Unless you're new to Director, you've heard about Imaging Lingo. It arrived with Director 8, and is a set of Lingo commands that gives you pixel-level control over the graphics in your movie. It lets you create, draw, paint, fill, and composite images at runtime. You may have experienced this flexibility if you ever used the CastEffects, DrawXtra or Composite Xtras, but to have the functionality within our native lexicon is exciting.

Another tool to have in your bag of tricks is the Mui Dialog Xtra -- it's the dialog-making engine used by Director itself. This article assumes some prior experience programming "General Purpose" dialog boxes with Mui Xtra. If you need a refresher course on building General Purpose dialogs, here's an article that will jog your memory.

The aim of this article is to pick up where the previous one left off: at the callback handler. Specifically, it demonstrates a technique that uses Imaging Lingo within your Mui dialog's callback handler. You'll learn how to composite several graphic elements into a single one on the fly, based on the dialog's latest settings. Then, in conjunction with Mui Xtra's ItemUpdate method, you'll update the graphics in your dialog box while it's running.

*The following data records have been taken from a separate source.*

import Mathlib
import Summits.NavierStokesRegularity.NavierStokesRegularity.Theorems.EulerZoomLiouvillePowerGaugeEulerLiouvilleCasimirHaulBook
import Summits.NavierStokesRegularity.NavierStokesRegularity.Theorems.EulerZoomLiouvillePowerGaugeEulerLiouvilleCasimirHaulHaulingInequality
import Summits.NavierStokesRegularity.NavierStokesRegularity.Theorems.EulerZoomLiouvillePowerGaugeEulerLiouvilleCasimirHaulTravel
import Summits.NavierStokesRegularity.NavierStokesRegularity.Theorems.EulerZoomLiouvillePowerGaugeEulerLiouvilleCasimirHaulRace
import Summits.NavierStokesRegularity.NavierStokesRegularity.Theorems.EulerZoomLiouvillePowerGaugeEulerLiouvilleCasimirHaulLedgerFlow
import Summits.NavierStokesRegularity.NavierStokesRegularity.Theorems.EulerZoomLiouvillePowerGaugeEulerLiouvillePastIrrotational
import Literature.Analysis.FluidPDE.ClassicalSolution
import Literature.Analysis.FluidPDE.AxisymmetricEuler
import HarnessLib

/-!
# Crux `EulerZoomLiouville.PowerGaugeEulerLiouville` (stmt-NavierStokesRegularity-19832), width sub-line `casimir_haul` (ns-idea-11, REV4):
# THE CASIMIR MEMBER, CONDITIONAL ON THE HAULING INEQUALITY (H3)

Seat ns-sfl-p1 g10 (`--supports stmt-NavierStokesRegularity-19832 --as helper`).  `Lines/casimir_haul.lean` REV4 (sha16 952ce528a8285b32) is down to two
sorries: H3 `stub_haulingInequality` (ns-ezl-w2 g7, landing chain in flight) and the wall H6.  This file assembles, in `Theorems/`, the line's in-file
conditional member `slabBoundedSwirlFree_trivial_of_h3` BY NAME over the landed width pieces — H1 `CasimirHaul.hasLedgerFlows_of_slabBoundedSwirlFree`
(ns-sfl-p1, p714362), H4a `CasimirHaul.haulTravel` (ns-sfl-p1, p715646), H4c `CasimirHaul.haulBook` (ns-sfl-p1, p716564; ns-idea-11's proof ported),
H4 `CasimirHaul.haulRace_filler` (ns-ezl-w3, the race), and the LEAD's endgame `PastIrrotational.ae_eq_zero_of_gauge_of_pastIrrotational` — with every
line abbreviation δ-UNFOLDED (`HaulingInequality`, `InClass`, `IsSlabBoundedSwirlFree`, `VanishesAE`):

* ★ `slabBoundedSwirlFree_trivial_of_haulingInequality` — GIVEN the hauling inequality (H3's conclusion, as a hypothesis), every member of the crux
  class (`0 < ρ ≤ ½`) lying in the HAULABLE STRATUM (classical on the open past, axisymmetric swirl-free slices, velocity bounded on compact past slabs)
  VANISHES a.e. on the past: H1 gives ledger flows, H4 (= H4a travel + H4c bookkeeping + banishment race) makes every slice irrotational, and a
  classical irrotational divergence-free slice under the `A`-gauge is zero (the LEAD's endgame), so the suitable weak solution vanishes.
The unconditional member (`… (hcls) (hs) : uncurry u =ᵐ 0`, the LEAD's v115 binder `¬ IsSlabBoundedSwirlFree u p`) is this theorem applied to
ns-ezl-w2's `CasimirHaul.haulingInequality` once it lands (to be appended here).

HONEST FRAMING: a CONDITIONAL stratum kill inside the crux class (conditional on H3; the wall H6 = the class minus this stratum stays OPEN); nothing
here bears on the crux E (19832 OPEN) as a whole or on NS regularity; no summit statement is proved by this file; not E.
[cite: CaffarelliKohnNirenberg1982, §2; MajdaBertozziCUP2002, §1.3, §2.3.3]
-/

noncomputable section

-- flat `Theorems/<Route><Decl>…` files of one crux share the namespace of the crux (tree convention)
set_option linter.dupNamespace false

open MeasureTheory Set Filter Topology Metric Function
open scoped NNReal ENNReal

namespace Summit.NavierStokesRegularity.NavierStokesRegularity.Theorems.PowerGaugeEulerLiouville.CasimirHaul

open Literature.Analysis Literature.Analysis.FluidPDE
open Summit.NavierStokesRegularity.NavierStokesRegularity.Theorems.PowerGaugeEulerLiouville

/-- ★ **THE CASIMIR MEMBER, CONDITIONAL ON H3** (= `Lines/casimir_haul.lean` REV4 `slabBoundedSwirlFree_trivial_of_h3`, assembled over tree
theorems; `HaulingInequality`, `InClass`, `IsSlabBoundedSwirlFree`, `VanishesAE` δ-unfolded): if the hauling inequality holds, then every member
`(u, p, H, c)` of the crux class with `0 < ρ ≤ ½` that is classical on the open past with axisymmetric swirl-free slices and velocity bounded on
compact past slabs satisfies `u = 0` a.e. on `(−∞,0) × ℝ³`.  Chain: `hasLedgerFlows_of_slabBoundedSwirlFree` (H1) → `haulRace_filler haulTravel
haulBook h3` (H4: every slice irrotational) → `PastIrrotational.ae_eq_zero_of_gauge_of_pastIrrotational` (the LEAD's endgame).
[cite: CaffarelliKohnNirenberg1982, §2; MajdaBertozziCUP2002, §2.3.3] -/
theorem slabBoundedSwirlFree_trivial_of_haulingInequality
    (h3 : ∃ C : ℝ, 0 < C ∧ ∀ b : ℝ, 1 ≤ b → ∀ v : EuclideanSpace ℝ (Fin 3) → EuclideanSpace ℝ (Fin 3), ContDiff ℝ 1 v →
      ∀ w : ℝ → ℝ, Measurable w → (∀ z : ℝ, |w z| ≤ 1) →
        ∀ A : Set (EuclideanSpace ℝ (Fin 3)), MeasurableSet A → A ⊆ {x : EuclideanSpace ℝ (Fin 3) | cylRadius x < 2 * b ∧ |x 2| < b} →
          |∫ x in A, w (x 2) * (v x) 2| ≤
            C * Real.sqrt (∫ x in {x : EuclideanSpace ℝ (Fin 3) | cylRadius x < 2 * b ∧ |x 2| < b}, ‖fderiv ℝ v x‖ ^ 2) *
                Real.sqrt ((∫ x in A, cylRadius x ^ 2) * (1 + Real.log b + max 0 (Real.log (b / (∫ x in A, cylRadius x ^ 2))))) +
              C * Real.sqrt ((∫ x in A, cylRadius x ^ 2) / b ^ 2) *
                Real.sqrt (∫ x in {x : EuclideanSpace ℝ (Fin 3) | cylRadius x < 2 * b ∧ |x 2| < b}, ‖v x‖ ^ 2))
    {ρ : ℝ} (hρ : 0 < ρ) (hρ2 : ρ ≤ 1 / 2)
    {u : ℝ → EuclideanSpace ℝ (Fin 3) → EuclideanSpace ℝ (Fin 3)} {p : ℝ → EuclideanSpace ℝ (Fin 3) → ℝ}
    {H : ℝ → EuclideanSpace ℝ (Fin 3) → EuclideanSpace ℝ (Fin 3) →L[ℝ] EuclideanSpace ℝ (Fin 3)} {c : ℝ≥0}
    (hcls : IsSuitableWeakSolutionOn (slab (EuclideanSpace ℝ (Fin 3)) (Set.Iio 0) isOpen_Iio) 0 0 u p ∧
      HasWeakSpatialGradientOn (slab (EuclideanSpace ℝ (Fin 3)) (Set.Iio 0) isOpen_Iio) u H ∧
      (∀ a : ℝ, 0 < a →
        ENNReal.ofReal (a ^ (2 * ρ)) * cknA a (0 : ℝ × EuclideanSpace ℝ (Fin 3)) u +
            ENNReal.ofReal (a ^ ρ) * cknE a (0 : ℝ × EuclideanSpace ℝ (Fin 3)) H +
          ENNReal.ofReal (a ^ (2 * ρ)) * cknD a (0 : ℝ × EuclideanSpace ℝ (Fin 3)) p ≤ (c : ℝ≥0∞)))
    (hs : IsClassicalEulerSolutionOn (Set.Iio 0) 0 u p ∧
      (∀ τ : ℝ, τ < 0 → IsAxisymmetric (u τ) ∧ HasNoSwirl (u τ)) ∧
      (∀ T₁ T₀ : ℝ, T₁ ≤ T₀ → T₀ < 0 → ∃ B : ℝ, ∀ τ ∈ Set.Icc T₁ T₀, ∀ x : EuclideanSpace ℝ (Fin 3), ‖u τ x‖ ≤ B)) :
    Function.uncurry u =ᵐ[volume.restrict (Set.Iio (0 : ℝ) ×ˢ (Set.univ : Set (EuclideanSpace ℝ (Fin 3))))] 0 := by
  have hcl : IsClassicalEulerSolutionOn (Set.Iio 0) 0 u p := hs.1
  have hcurl : ∀ τ : ℝ, τ < 0 → ∀ x : EuclideanSpace ℝ (Fin 3), curl (u τ) x = 0 :=
    haulRace_filler haulTravel haulBook h3 ρ hρ u p H c hcls hs (hasLedgerFlows_of_slabBoundedSwirlFree u p hs)
  refine PastIrrotational.ae_eq_zero_of_gauge_of_pastIrrotational hρ hρ2 hcls.1 hcls.2.1 hcls.2.2 le_rfl (fun τ hτ => ?_)
    (fun τ hτ => hcl.divFree τ hτ) hcurl
  exact (hcl.contDiff_velocity hτ).of_le (by norm_cast)

/-- ★★ **THE CASIMIR MEMBER** (LEAD 19832 v115 binder `¬ IsSlabBoundedSwirlFree u p`; `InClass`, `IsSlabBoundedSwirlFree`, `VanishesAE` δ-unfolded):
every member `(u, p, H, c)` of the crux class with `0 < ρ ≤ ½` that is classical on the open past with axisymmetric swirl-free slices and velocity
bounded on compact past slabs VANISHES a.e. on `(−∞,0) × ℝ³` — `slabBoundedSwirlFree_trivial_of_haulingInequality` applied to ns-ezl-w2's landed
hauling inequality `CasimirHaul.haulingInequality` (H3).  With the containments of `…CasimirHaulStrata` this kills, inside the class, the strata
`IsSwirlFreeDrifting`, `IsSwirlFreeDriftingWith`, `IsSwirlFreeSlowDrifting`, `IsMirrorOutgoing` and the swirl-free `IsAxisymSlowDrifting` members at once.
The wall H6 (the class minus this stratum) stays OPEN. [cite: CaffarelliKohnNirenberg1982, §2; MajdaBertozziCUP2002, §2.3.3] -/
theorem slabBoundedSwirlFree_trivial {ρ : ℝ} (hρ : 0 < ρ) (hρ2 : ρ ≤ 1 / 2)
    {u : ℝ → EuclideanSpace ℝ (Fin 3) → EuclideanSpace ℝ (Fin 3)} {p : ℝ → EuclideanSpace ℝ (Fin 3) → ℝ}
    {H : ℝ → EuclideanSpace ℝ (Fin 3) → EuclideanSpace ℝ (Fin 3) →L[ℝ] EuclideanSpace ℝ (Fin 3)} {c : ℝ≥0}
    (hcls : IsSuitableWeakSolutionOn (slab (EuclideanSpace ℝ (Fin 3)) (Set.Iio 0) isOpen_Iio) 0 0 u p ∧
      HasWeakSpatialGradientOn (slab (EuclideanSpace ℝ (Fin 3)) (Set.Iio 0) isOpen_Iio) u H ∧
      (∀ a : ℝ, 0 < a →
        ENNReal.ofReal (a ^ (2 * ρ)) * cknA a (0 : ℝ × EuclideanSpace ℝ (Fin 3)) u +
            ENNReal.ofReal (a ^ ρ) * cknE a (0 : ℝ × EuclideanSpace ℝ (Fin 3)) H +
          ENNReal.ofReal (a ^ (2 * ρ)) * cknD a (0 : ℝ × EuclideanSpace ℝ (Fin 3)) p ≤ (c : ℝ≥0∞)))
    (hs : IsClassicalEulerSolutionOn (Set.Iio 0) 0 u p ∧
      (∀ τ : ℝ, τ < 0 → IsAxisymmetric (u τ) ∧ HasNoSwirl (u τ)) ∧
      (∀ T₁ T₀ : ℝ, T₁ ≤ T₀ → T₀ < 0 → ∃ B : ℝ, ∀ τ ∈ Set.Icc T₁ T₀, ∀ x : EuclideanSpace ℝ (Fin 3), ‖u τ x‖ ≤ B)) :
    Function.uncurry u =ᵐ[volume.restrict (Set.Iio (0 : ℝ) ×ˢ (Set.univ : Set (EuclideanSpace ℝ (Fin 3))))] 0 :=
  slabBoundedSwirlFree_trivial_of_haulingInequality haulingInequality hρ hρ2 hcls hs

end Summit.NavierStokesRegularity.NavierStokesRegularity.Theorems.PowerGaugeEulerLiouville.CasimirHaul

end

An application of this technique.

Note: since Mui Xtra is not currently Shockwave-safe, and you're looking at a webpage right now, you may have surmised that this Shockwave example is a mock-up of a Mui dialog. You'd be correct. However, if you ask Macromedia to make the next version of Mui Xtra safe for Shockwave, it may actually happen. You could make the difference!

Play with the Shockwave example above. Notice that the graphic changes whenever you click a checkbox or radio button. Surely there are lots of graphics in the cast to accommodate such a variety of combinations! In fact, I figure there are 128 possible image combinations this dialog could produce. But we'll do it all with a single empty-slate graphic, plus the six individual graphic elements you see below:

These are the seven cast members used in the application.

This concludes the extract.